▼
import Mathlib

/-!
# Route `AntiScreeningCeilings` — LINE C rung for the repaired crux `SubhomogeneousSpectralMeasureR` (stmt-QuantumFields-27501):
# the transfer-matrix PAIRING IDENTITY behind the representation clause (i)

D-0145 ideator seat ym-idea-11 (generation g4, lens «wuc»).  In the eigenbasis of a positive transfer matrix with eigenvalues
`d i > 0` (time extent `N`, insertion `Q` real symmetric = the plaquette operator or the symmetric straddling kernel), the torus
two-point function is `F(t) = Σ_{i,j} d_i^{N-t} d_j^{t} Q_{ij}²`.  We prove the exact PAIRING IDENTITY
`2 F(t) = Σ_{i,j} Q_{ij}² · max(d_i,d_j)^N · (e^{-E_{ij} t} + e^{-E_{ij}(N-t)})`, `E_{ij} = |log d_i - log d_j| ≥ 0`,
i.e. `F` is a finite positive combination of symmetrised exponentials with non-negative pair energies: the `E_{ij} > 0` pairs form the
finite positive measure `ν` of clause (i), the `E_{ij} = 0` pairs (diagonal and degenerate) the constant; and the DIAGONAL VARIANCE bound
`(Σ p_i x_i)² ≤ Σ p_i x_i²` (`p` a probability vector) which makes the constant `κ₀` of the CONNECTED function non-negative.
This is the finite-dimensional skeleton of idea-crit-9's re-derivation (VERDICT #33 (a)); the lattice statement needs Lüscher's transfer matrix
(CMP 54, 1977) / Osterwalder–Seiler reflection positivity on the finite torus, which is NOT formalised here.  Mathlib only; proves no crux.
-/

namespace Summit.QuantumFields.YangMills.Cruxes.SubhomogeneousSpectralMeasureR.Rung

open Finset

/-- one pair `{a, b}` of positive eigenvalues, oriented form: `a^{N-t} b^t + b^{N-t} a^t = a^N (e^{-Et} + e^{-E(N-t)})`, `E = log a - log b`
(an identity for any positive `a, b`; `E ≥ 0` iff `b ≤ a`). -/
theorem pair_term_of_le (a b : ℝ) (ha : 0 < a) (hb : 0 < b) (t N : ℕ) (ht : t ≤ N) :
    a ^ (N - t) * b ^ t + b ^ (N - t) * a ^ t =
      a ^ N * (Real.exp (-((Real.log a - Real.log b) * t)) + Real.exp (-((Real.log a - Real.log b) * ((N - t : ℕ) : ℝ)))) := by
  have hq : ∀ m : ℕ, Real.exp (-((Real.log a - Real.log b) * (m : ℝ))) = (b / a) ^ m := by
    intro m
    rw [show -((Real.log a - Real.log b) * (m : ℝ)) = (m : ℝ) * (Real.log b - Real.log a) by ring, Real.exp_nat_mul,
      Real.exp_sub, Real.exp_log hb, Real.exp_log ha]
  rw [hq t, hq (N - t)]
  have hsplit1 : a ^ N = a ^ (N - t) * a ^ t := by rw [← pow_add, Nat.sub_add_cancel ht]
  have hk : ∀ m : ℕ, a ^ m * (b / a) ^ m = b ^ m := by
    intro m; rw [← mul_pow, mul_div_cancel₀ b ha.ne']
  calc a ^ (N - t) * b ^ t + b ^ (N - t) * a ^ t
      = a ^ (N - t) * (a ^ t * (b / a) ^ t) + a ^ t * (a ^ (N - t) * (b / a) ^ (N - t)) := by rw [hk t, hk (N - t)]; ring
    _ = a ^ N * ((b / a) ^ t + (b / a) ^ (N - t)) := by rw [hsplit1]; ring

/-- the symmetric form of `pair_term_of_le` (no order hypothesis). -/
theorem pair_term (a b : ℝ) (ha : 0 < a) (hb : 0 < b) (t N : ℕ) (ht : t ≤ N) :
    a ^ (N - t) * b ^ t + b ^ (N - t) * a ^ t =
      (max a b) ^ N * (Real.exp (-(|Real.log a - Real.log b| * t)) + Real.exp (-(|Real.log a - Real.log b| * ((N - t : ℕ) : ℝ)))) := by
  rcases le_total b a with hba | hab
  · have hlog : 0 ≤ Real.log a - Real.log b := by linarith [Real.log_le_log hb hba]
    rw [max_eq_left hba, abs_of_nonneg hlog]
    exact pair_term_of_le a b ha hb t N ht
  · have hlog : Real.log a - Real.log b ≤ 0 := by linarith [Real.log_le_log ha hab]
    rw [max_eq_right hab, abs_of_nonpos hlog, neg_sub, add_comm]
    exact pair_term_of_le b a hb ha t N ht

/-- **Pairing identity.**  `2 F(t) = Σ_{i,j} Q_{ij}² max(d_i,d_j)^N (e^{-E_{ij}t} + e^{-E_{ij}(N-t)})` with `E_{ij} = |log d_i - log d_j|`. -/
theorem pairing_identity {n : ℕ} (N t : ℕ) (ht : t ≤ N) (d : Fin n → ℝ) (hd : ∀ i, 0 < d i)
    (Q : Fin n → Fin n → ℝ) (hQ : ∀ i j, Q i j = Q j i) :
    2 * ∑ i, ∑ j, d i ^ (N - t) * d j ^ t * Q i j ^ 2 =
      ∑ i, ∑ j, Q i j ^ 2 * ((max (d i) (d j)) ^ N *
        (Real.exp (-(|Real.log (d i) - Real.log (d j)| * t)) + Real.exp (-(|Real.log (d i) - Real.log (d j)| * ((N - t : ℕ) : ℝ))))) := by
  have hpair : ∀ i j, Q i j ^ 2 * ((max (d i) (d j)) ^ N *
        (Real.exp (-(|Real.log (d i) - Real.log (d j)| * t)) + Real.exp (-(|Real.log (d i) - Real.log (d j)| * ((N - t : ℕ) : ℝ)))))
      = Q i j ^ 2 * (d i ^ (N - t) * d j ^ t) + Q i j ^ 2 * (d j ^ (N - t) * d i ^ t) := by
    intro i j; rw [← pair_term (d i) (d j) (hd i) (hd j) t N ht]; ring
  simp_rw [hpair, Finset.sum_add_distrib]
  have hswap : ∑ i, ∑ j, Q i j ^ 2 * (d j ^ (N - t) * d i ^ t) = ∑ i, ∑ j, Q i j ^ 2 * (d i ^ (N - t) * d j ^ t) := by
    rw [Finset.sum_comm]
    exact Finset.sum_congr rfl fun i _ => Finset.sum_congr rfl fun j _ => by rw [hQ]
  have hA : ∑ i, ∑ j, d i ^ (N - t) * d j ^ t * Q i j ^ 2 = ∑ i, ∑ j, Q i j ^ 2 * (d i ^ (N - t) * d j ^ t) :=
    Finset.sum_congr rfl fun i _ => Finset.sum_congr rfl fun j _ => by ring
  rw [hswap, hA]; ring

/-- every weight `Q_{ij}² max(d_i,d_j)^N / 2` is non-negative and every pair energy `|log d_i - log d_j|` is non-negative:
the `E > 0` pairs give the positive measure of clause (i), the `E = 0` pairs the constant. -/
theorem pairing_weights_nonneg {n : ℕ} (N : ℕ) (d : Fin n → ℝ) (hd : ∀ i, 0 < d i) (Q : Fin n → Fin n → ℝ) (i j : Fin n) :
    0 ≤ Q i j ^ 2 * (max (d i) (d j)) ^ N / 2 ∧ 0 ≤ |Real.log (d i) - Real.log (d j)| :=
  ⟨by have := hd i; positivity, abs_nonneg _⟩

/-- **Diagonal variance.**  For a probability vector `p` and diagonal entries `x`, `(Σ p_i x_i)² ≤ Σ p_i x_i²` (Cauchy–Schwarz):
the constant of the CONNECTED two-point function, `Σ_{E=0} w - (Σ_i p_i Q_{ii})²·Z ≥ Σ_i p_i Q_{ii}² - (Σ_i p_i Q_{ii})² ≥ 0`. -/
theorem diag_variance_nonneg {n : ℕ} (p x : Fin n → ℝ) (hp : ∀ i, 0 ≤ p i) (hp1 : ∑ i, p i = 1) :
    (∑ i, p i * x i) ^ 2 ≤ ∑ i, p i * x i ^ 2 := by
  have hcs := Finset.sum_mul_sq_le_sq_mul_sq (Finset.univ : Finset (Fin n)) (fun i => Real.sqrt (p i)) (fun i => Real.sqrt (p i) * x i)
  have h1 : ∀ i, Real.sqrt (p i) * (Real.sqrt (p i) * x i) = p i * x i := fun i => by
    rw [← mul_assoc, Real.mul_self_sqrt (hp i)]
  have h2 : ∀ i, Real.sqrt (p i) ^ 2 = p i := fun i => Real.sq_sqrt (hp i)
  have h3 : ∀ i, (Real.sqrt (p i) * x i) ^ 2 = p i * x i ^ 2 := fun i => by rw [mul_pow, Real.sq_sqrt (hp i)]
  simp only [h1, h2, h3, hp1, one_mul] at hcs
  exact hcs

end Summit.QuantumFields.YangMills.Cruxes.SubhomogeneousSpectralMeasureR.Rung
▲
• WHAT TO PRODUCE: Your answer should consist of all lines in the listing above that contain "Summit".

• RESPONSE TO THE TASK:
namespace Summit.QuantumFields.YangMills.Cruxes.SubhomogeneousSpectralMeasureR.Rung
end Summit.QuantumFields.YangMills.Cruxes.SubhomogeneousSpectralMeasureR.Rung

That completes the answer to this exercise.